By Allen White
Jesus left there and went along the Sea of Galilee. Then he went up on a mountainside and sat down. Great crowds came to him, bringing the lame, the blind, the crippled, the mute and many others, and laid them at his feet; and he healed them. The people were amazed when they saw the mute speaking, the crippled made well, the lame walking and the blind seeing. And they praised the God of Israel.
Jesus called his disciples to him and said, “I have compassion for these people; they have already been with me three days and have nothing to eat. I do not want to send them away hungry, or they may collapse on the way.”
His disciples answered, “Where could we get enough bread in this remote place to feed such a crowd?”
“How many loaves do you have?” Jesus asked.
“Seven,” they replied, “and a few small fish.”
He told the crowd to sit down on the ground. Then he took the seven loaves and the fish, and when he had given thanks, he broke them and gave them to the disciples, and they in turn to the people. They all ate and were satisfied. Afterward the disciples picked up seven basketfuls of broken pieces that were left over. The number of those who ate was four thousand men, besides women and children. After Jesus had sent the crowd away, he got into the boat and went to the vicinity of Magadan.
Wait a minute. Didn’t we already have a devotional about this? Am I reposting already? Did I take a week off? No, it was the feeding of the 5,000+ in Matthew 14:13-21.
Now one chapter later, Jesus and the disciples are faced with feeding a crowd of 4,000+. The disciples don’t know what to do. Weren’t they around for the last feeding in the previous chapter? Didn’t they remember how Jesus could multiply a sack lunch? Were they paying attention?
If we put ourselves into this situation, we would run to Jesus with the seven loaves and the fish and shout, “Lord, You have the opportunity for another great miracle. These people are hungry. We’re one fish short from last time, but you also have 1,000+ fewer people. Do your thing, Jesus.” And, Jesus would do His thing.

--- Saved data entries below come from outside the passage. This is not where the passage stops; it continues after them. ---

/-! ## (i) Ex 5.1 (v): conjunct 1 at the genuine Kummer map — law (a) a theorem -/

/-- **Row 1116, node `IUTchI:Ex5.1(v)`, v0.3** (class (c)) ([IUTchI] Ex 5.1 (v) pp.127–129), CLOSED CONJUNCTS from LAW-INSTANCE
BINDERS — v0.2's `layer5_held_ex51v_v2` (p433973; v0.1 author of record abc-iut-w5-d110) with: conjunct 1 (∞κ, E51/L29) AT THE GENUINE KUMMER MAP via
abc-iut-w4-d056's `NFBridgeRecon.existsUniqueCoricStructure_infκPair_kummerMap` (p432037): Kummer realisation, container and both
actions INTERNAL (L2 `kummerMap` / `H1Colimit`), law (a) a THEOREM there, laws (b′) `h_Ex51v_ord` / Rmk 3.1.7 (i)(ii) read on the
`π₁^rat`-FIXED ∞κ-coric functions — NO `MκIsInvariants` (F-2571) input and NO naturality binder; instead the Kummer injectivity
`h_Ex51v_inj` (E51/L26) and the structural side conditions `hcoe hprim hc h1 hpow`; the ∞κ pole law DERIVED from the ∞κ× one
`h_Ex51v_polex` and the ∞κ× two-zeroes witness DERIVED from the ∞κ one `h_Ex51v_zero` through `NFBridgeRecon.minfκ_subset`
(`𝕄^⊛_∞κ ⊆ 𝕄^⊛_∞κ×`, Ex 5.1 (i)); conjuncts 2–8 and their closers verbatim as v0.1 (p424116 `…_infκxPair_of_divisors`, p424820
`UniqueCyclotomeIso.of_laws`, p427568 `UniqueCyclotomeIsoFamily.of_integral_laws`, p413972, p407751); NEW conjunct 9 = E51/L31
`CoricPair.DeterminesInfκStructure κx.toFun R N.infκPair` («any ∞κ×-coric structure determines an ∞κ-coric structure», read at the
model ∞κ×-pair with its Kummer realisation `κx`; text of the author of record abc-iut-w5-d110) from the Rmk 3.1.7 (ii) torsion
criterion `h_Ex51v_tors_some`/`h_Ex51v_tors_every` (closer p430736 `NFBridgeRecon.determinesInfκStructure_infκxPair_of_criterion`).
Data binders: the reconstruction output `N` (L4 [AbsTopIII] Thm 1.9 merge; universe 0), the genuine Kummer lane's units action /
rootability / level system `S`, a Kummer container `H` with its `π₁^rat`- and `Ẑ^×`-actions and the realisations `κ`/`κx` of the
two model pairs (conjuncts 2, 7; L2 Kummer-map merge, GAP G-w4d056-2), an order map `ord` ([AbsTopIII] Prop 1.6 (iii)), the cyclotome
comparison data `C` (∞κ case) and `Cf` (`†𝕄^⊛` case with layers `⊛/sol/mod` and integral submonoids `𝒪^⊿_𝔭`), and for E51/L31 the
Kummer restriction data `R` on the container `H` (open subgroups of decomposition groups of strictly critical points).  Law binders (21): Kummer injectivity; (a) naturality (∞κ× only); (b′) divisor transport ×2; Rmk 3.1.7
pole law (∞κ×, fixed) + two-zeroes witness (∞κ, fixed) + `h_Ex51v_moves`; (E)(T)(D)+Rmk 3.1.7 for `C` ×6; (E)(T)(V)(I)(P) for `Cf` ×6;
torsion criterion ×2.  Structural side conditions (5): `hcoe hprim hc h1 hpow`.  FACT binders: none.  Nothing here asserts that abc
is proved or refuted or takes a side on [IUTchIII] Cor. 3.12; a binder is an assumption label; typed ≠ discharged. -/
theorem layer5_held_ex51v_v3 (N : NFBridgeRecon.{0})
    -- DATA (GENUINE, L2 Kummer lane — universe 0): a units action of `π₁^rat` on `K_rat^×` compatible with the field action,
    -- `K_rat^×` rootable, a non-empty directed system `S` of NORMAL subgroups of `π₁^rat` (the levels of `lim_{→ H} H¹(H, ·)`)
    [MulDistribMulAction N.piRat N.Kratˣ] [RootableBy N.Kratˣ ℕ]
    {ι : Type} [Preorder ι] [DecidableEq ι] [IsDirectedOrder ι] [Nonempty ι] (S : ι → Subgroup N.piRat)
    [∀ i, (S i).Normal] (hS : ∀ ⦃i j : ι⦄, i ≤ j → S j ≤ S i)
    -- STRUCTURAL SIDE CONDITIONS of the genuine Kummer map (abc-iut-w4-d056, p431351/p432037): compatibility of the units
    -- action, roots of unity of every order in `K_rat`, `S` exhausts `K_rat^×` by invariants, `1 ∈ 𝕄^⊛_∞κ` and
    -- `f ∈ 𝕄^⊛_∞κ ⇔ fⁿ ∈ 𝕄^⊛_∞κ` (Rmk 3.1.7 (ii): the definition of ∞κ-coric)
    (hcoe : ∀ (g : N.piRat) (a : N.Kratˣ), ((g • a : N.Kratˣ) : N.Krat) = g • (a : N.Krat))
    (hprim : ∀ n : ℕ, 0 < n → ∃ ζ : N.Krat, IsPrimitiveRoot ζ n) (hc : IsExhausted N.Kratˣ S)
    (h1 : (1 : N.Krat) ∈ N.Minfκ) (hpow : ∀ (f : N.Krat) (n : ℕ), 0 < n → (f ∈ N.Minfκ ↔ f ^ n ∈ N.Minfκ))
    -- LAW E51/L26 «the asserted injectivity» of the genuine Kummer map on `K_rat^×` (Kummer theory of the function fields)
    (h_Ex51v_inj : Function.Injective (kummerMap hS hc))
    -- DATA: a Kummer container and realisations of the two model pairs (conjuncts 2 and 7; L2 Kummer-map merge)
    (H : Type) [CommGroup H] [MulAction N.piRat H]
    [MulAction (MulAut (completion (GrpCat.of (Multiplicative ℤ)))) H]
    (κ : N.infκPair.KummerRealization H) (κx : N.infκxPair.KummerRealization H)
    -- LAW (a) Kummer naturality for the ∞κ×-pair ONLY (for the ∞κ-pair it is a THEOREM at the genuine Kummer map,
    -- abc-iut-w4-d056 `infκPair_exists_zhatTwist_kummerMap_iso`, consumed inside the closer of conjunct 1)
    (h_Ex51v_natx : ∀ e : CoricPair.Iso N.infκxPair N.infκxPair,
      ∃ u : MulAut (completion (GrpCat.of (Multiplicative ℤ))),
        ∀ x : N.infκxPair.carrier, κx.toFun (e.toEquiv x) = u • κx.toFun x)
    -- DATA: orders at points ([AbsTopIII] Prop 1.6 (iii))
    {X : Type v} (ord : X → N.Krat → ℤ)
    -- LAW (b′) divisor transport, both pairs, on the `π₁^rat`-FIXED elements («Kummer classes of rational functions»);
    -- for the ∞κ-pair read at the GENUINE Kummer classes `kummerMap f ∈ lim_{→ i} H¹(S i, Λ(K_rat^×))`
    (h_Ex51v_ord : ∀ (u : MulAut (completion (GrpCat.of (Multiplicative ℤ)))) (f f' : N.infκPair.carrier),
      (∀ g : N.piRat, g • (f : N.Krat) = f) → (∀ g : N.piRat, g • (f' : N.Krat) = f') →
      kummerMap hS hc (Units.mk0 (f' : N.Krat) (N.coe_infκPair_ne_zero f')) =
        H1ColimTwist S hS u (kummerMap hS hc (Units.mk0 (f : N.Krat) (N.coe_infκPair_ne_zero f))) →
      ∀ x : X, u (eta (ord x f)) = eta (ord x f'))
    (h_Ex51v_ordx : ∀ (u : MulAut (completion (GrpCat.of (Multiplicative ℤ)))) (f f' : N.infκxPair.carrier),
      (∀ g : N.piRat, g • (f : N.Krat) = f) → (∀ g : N.piRat, g • (f' : N.Krat) = f') →
      κx.toFun f' = u • κx.toFun f → ∀ x : X, u (eta (ord x f)) = eta (ord x f'))
    -- LAW Rmk 3.1.7 (i)/(ii): pole shape of invariant ∞κ×-coric functions (⊇ the ∞κ-coric ones, `minfκ_subset`);
    -- a `π₁^rat`-fixed ∞κ-coric function with two distinct zeroes (hence also an ∞κ×-coric one)
    (h_Ex51v_polex : ∀ f' ∈ N.Minfκx, (∀ g : N.piRat, g • f' = f') →
      ∀ x₁ x₂ : X, x₁ ≠ x₂ → ¬ (ord x₁ f' < 0 ∧ ord x₂ f' < 0))
    (h_Ex51v_zero : ∃ f ∈ N.Minfκ, (∀ g : N.piRat, g • f = f) ∧
      ∃ x₁ x₂ : X, x₁ ≠ x₂ ∧ 0 < ord x₁ f ∧ 0 < ord x₂ f)
    -- LAW Rmk 3.1.7 (ii)/(iii) for E51/L23: `π₁^{rat/κ-sol}` moves some ∞κ×-coric function (a constant)
    (h_Ex51v_moves : ∃ g ∈ N.ratKsolKer, ∃ f ∈ N.Minfκx, g • f ≠ f)
    -- DATA + LAWS for E51/L27 (∞κ cyclotome comparison): (E)(T)(D) + Rmk 3.1.7
    (C : CyclotomeComparison.{u})
    (zμ : MulAut (completion (GrpCat.of (Multiplicative ℤ))) → (C.μ₁ ≃* C.μ₂) → (C.μ₁ ≃* C.μ₂))
    (h_Ex51v_zμ_one : ∀ e, zμ 1 e = e)
    (twist : MulAut (completion (GrpCat.of (Multiplicative ℤ))) → C.H₂ → C.H₂)
    (h_Ex51v_E : ∃ e₀ : C.μ₁ ≃* C.μ₂, Set.BijOn (C.induced e₀) C.im₁ C.im₂)
    (h_Ex51v_T : ∀ e e' : C.μ₁ ≃* C.μ₂, ∃ u : MulAut (completion (GrpCat.of (Multiplicative ℤ))),
      e' = zμ u e ∧ ∀ h, C.induced e' h = twist u (C.induced e h))
    {Pt : Type v} (ordC : Pt → C.H₂ → ℤ)
    (h_Ex51v_D : ∀ u : MulAut (completion (GrpCat.of (Multiplicative ℤ))), Set.MapsTo (twist u) C.im₂ C.im₂ →
      ∀ h ∈ C.im₂, ∀ x : Pt, u (eta (ordC x h)) = eta (ordC x (twist u h)))
    (h_Ex51v_Ctwo : ∃ h ∈ C.im₂, ∃ x₁ x₂ : Pt, x₁ ≠ x₂ ∧ 0 < ordC x₁ h ∧ 0 < ordC x₂ h)
    (h_Ex51v_Cone : ∀ h ∈ C.im₂, ∀ x₁ x₂ : Pt, x₁ ≠ x₂ → ¬ (ordC x₁ h < 0 ∧ ordC x₂ h < 0))
    -- DATA + LAWS for E51/L28 (`†𝕄^⊛` display, layers ⊛/sol/mod, integral submonoids): (E)(T)(V)(I)(P)
    {𝔓 : Type w'} (Cf : CyclotomeComparisonFamily AstLayer 𝔓)
    (zμf : MulAut (completion (GrpCat.of (Multiplicative ℤ))) → (Cf.μ₁ ≃* Cf.μ₂) → (Cf.μ₁ ≃* Cf.μ₂))
    (h_Ex51v_zμf_one : ∀ e, zμf 1 e = e)
    (twistf : MulAut (completion (GrpCat.of (Multiplicative ℤ))) → Cf.H₂ → Cf.H₂)
    (h_Ex51v_fE : ∃ e, Cf.InducesCompatibleIsos e)
    (h_Ex51v_fT : ∀ e e' : Cf.μ₁ ≃* Cf.μ₂, ∃ u : MulAut (completion (GrpCat.of (Multiplicative ℤ))),
      e' = zμf u e ∧ ∀ h, Cf.induced e' h = twistf u (Cf.induced e h))
    (val : 𝔓 → Cf.H₂ → ℤ)
    (h_Ex51v_fV : ∀ u : MulAut (completion (GrpCat.of (Multiplicative ℤ))),
      Set.MapsTo (twistf u) (Cf.im₂ AstLayer.mod) (Cf.im₂ AstLayer.mod) →
        ∀ h ∈ Cf.im₂ AstLayer.mod, ∀ 𝔭 : 𝔓, u (eta (val 𝔭 h)) = eta (val 𝔭 (twistf u h)))
    (h_Ex51v_fI : ∀ 𝔭 : 𝔓, ∀ h ∈ Cf.im₂ AstLayer.mod, h ∈ Cf.int₂ 𝔭 → 0 ≤ val 𝔭 h)
    (h_Ex51v_fP : ∃ 𝔭₀ : 𝔓, ∃ h ∈ Cf.im₂ AstLayer.mod, h ∈ Cf.int₂ 𝔭₀ ∧ 0 < val 𝔭₀ h)
    -- DATA + LAW for E51/L31 (p.129 l.5–24; text of the author of record abc-iut-w5-d110, 4e919baf55567098): Kummer restriction
    -- data at [open subgroups of decomposition groups of] strictly critical points + the Rmk 3.1.7 (ii) torsion criterion
    -- («some [or, equivalently, every]») for the Kummer classes of the ∞κ×-coric functions
    (R : CriticalRestrictionData N.piRat H)
    (h_Ex51v_tors_some : ∀ f : N.infκxPair.carrier,
      (f : N.Krat) ∈ N.Minfκ ↔ ∃ i : R.Idx, IsOfFinOrder (R.res i (κx.toFun f)))
    (h_Ex51v_tors_every : ∀ f : N.infκxPair.carrier,
      (f : N.Krat) ∈ N.Minfκ ↔ ∀ i : R.Idx, IsOfFinOrder (R.res i (κx.toFun f))) :
    -- CLOSED CONJUNCTS of node IUTchI:Ex5.1(v)
    ExistsUniqueCoricStructure N.piRat N.infκPair ∧                       -- E51/L29 (∞κ)  [GENUINE Kummer map: p432037]
    ExistsUniqueCoricStructure N.piRat N.infκxPair ∧                      -- E51/L29 (∞κ×)
    UniqueCyclotomeIso C ∧                                                -- E51/L27
    UniqueCyclotomeIsoFamily Cf ∧                                         -- E51/L28
    (∀ P' : CoricPair N.piRat, IsCoricStructure N.piRat N.infκPair P' →   -- E51/L22
      P'.FactorsThrough N.ratKsolKer) ∧
    (∀ P' : CoricPair N.piRat, IsCoricStructure N.piRat N.infκxPair P' →  -- E51/L23
      ¬ P'.FactorsThrough N.ratKsolKer) ∧
    (∀ P' P'' : CoricPair N.piRat, ∀ (h : IsCoricStructure N.piRat N.infκPair P') -- E51/L26+L29, 2 structures
      (h' : IsCoricStructure N.piRat N.infκPair P''),
      ∃! e : CoricPair.Iso P' P'',
        e.IsCompatible (CoricPair.KummerRealization.ofIso h.nonempty_iso.some κ)
          (CoricPair.KummerRealization.ofIso h'.nonempty_iso.some κ)) ∧
    N.minfκUnits ⊆ N.minfκxUnits ∧                                        -- E51/L30 (unconditional)
    CoricPair.DeterminesInfκStructure κx.toFun R N.infκPair :=            -- E51/L31 (as v0.2)
  ⟨N.existsUniqueCoricStructure_infκPair_kummerMap S hS hcoe hprim hc h1 hpow h_Ex51v_inj ord h_Ex51v_ord
      (fun f' hf' hfix => h_Ex51v_polex f' (N.minfκ_subset hf') hfix) h_Ex51v_zero,
    N.existsUniqueCoricStructure_infκxPair_of_divisors κx h_Ex51v_natx ord h_Ex51v_ordx h_Ex51v_polex
      (h_Ex51v_zero.imp fun _ hf => ⟨N.minfκ_subset hf.1, hf.2⟩),
    UniqueCyclotomeIso.of_laws C zμ h_Ex51v_zμ_one twist h_Ex51v_E h_Ex51v_T ordC h_Ex51v_D h_Ex51v_Ctwo
      h_Ex51v_Cone,
    UniqueCyclotomeIsoFamily.of_integral_laws Cf AstLayer.mod zμf h_Ex51v_zμf_one twistf h_Ex51v_fE h_Ex51v_fT
      val h_Ex51v_fV h_Ex51v_fI h_Ex51v_fP,
    fun _ h => NFBridgeRecon.IsCoricStructure.factorsThrough_ratKsolKer N h,
    fun _ h => NFBridgeRecon.IsCoricStructure.not_factorsThrough_ratKsolKer N h h_Ex51v_moves,
    fun _ _ h h' => IsCoricStructure.existsUnique_iso κ h h',
    N.minfκUnits_subset,
    N.determinesInfκStructure_infκxPair_of_criterion κx.toFun R h_Ex51v_tors_some h_Ex51v_tors_every⟩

The problem with that scenario is none of us act that way. The present problem tends to obscure the past victories. The current sickness eclipses the past healing. The current financial problem voids the past miracle. Our problem is not our problem.
The real problem is ingratitude. When we are grateful to God for what He has given us, we are grateful for all He has given us – good or bad, wanted or unwanted. I know what you’re thinking. “Allen’s talking like a crazy person.”
While we should never presume God will just pull out a miracle every time we have a need, we also shouldn’t presume we have a limited number of wishes. God isn’t a one trick pony. And, He never gets bored helping His children.
Jesus took the seven loaves and a few small fish. Yes, the difficulty factor had increased. He blessed the food and fed a multitude. This time there were only seven baskets of food leftover. Last time there were twelve. People often say the twelve baskets were collected one for each disciple. This time they were five baskets short. Were five of the disciples being lazy? I bet one of them was Judas.
Your current problem is Jesus’ chief concern. Remember how last time you worried and stewed until you finally exhausted yourself and got to the end of your rope? Then, you gave the thing over to God. It worked out. God came through. You didn’t starve. You didn’t die. You made it. So, what about this time?
Is God less faithful than He was before? Is God less interested? Or, have you grown forgetful?
Jump down to the end of your rope and cry out to God now. You know what He can do. He knows what you need. Are you prepared for His miracle?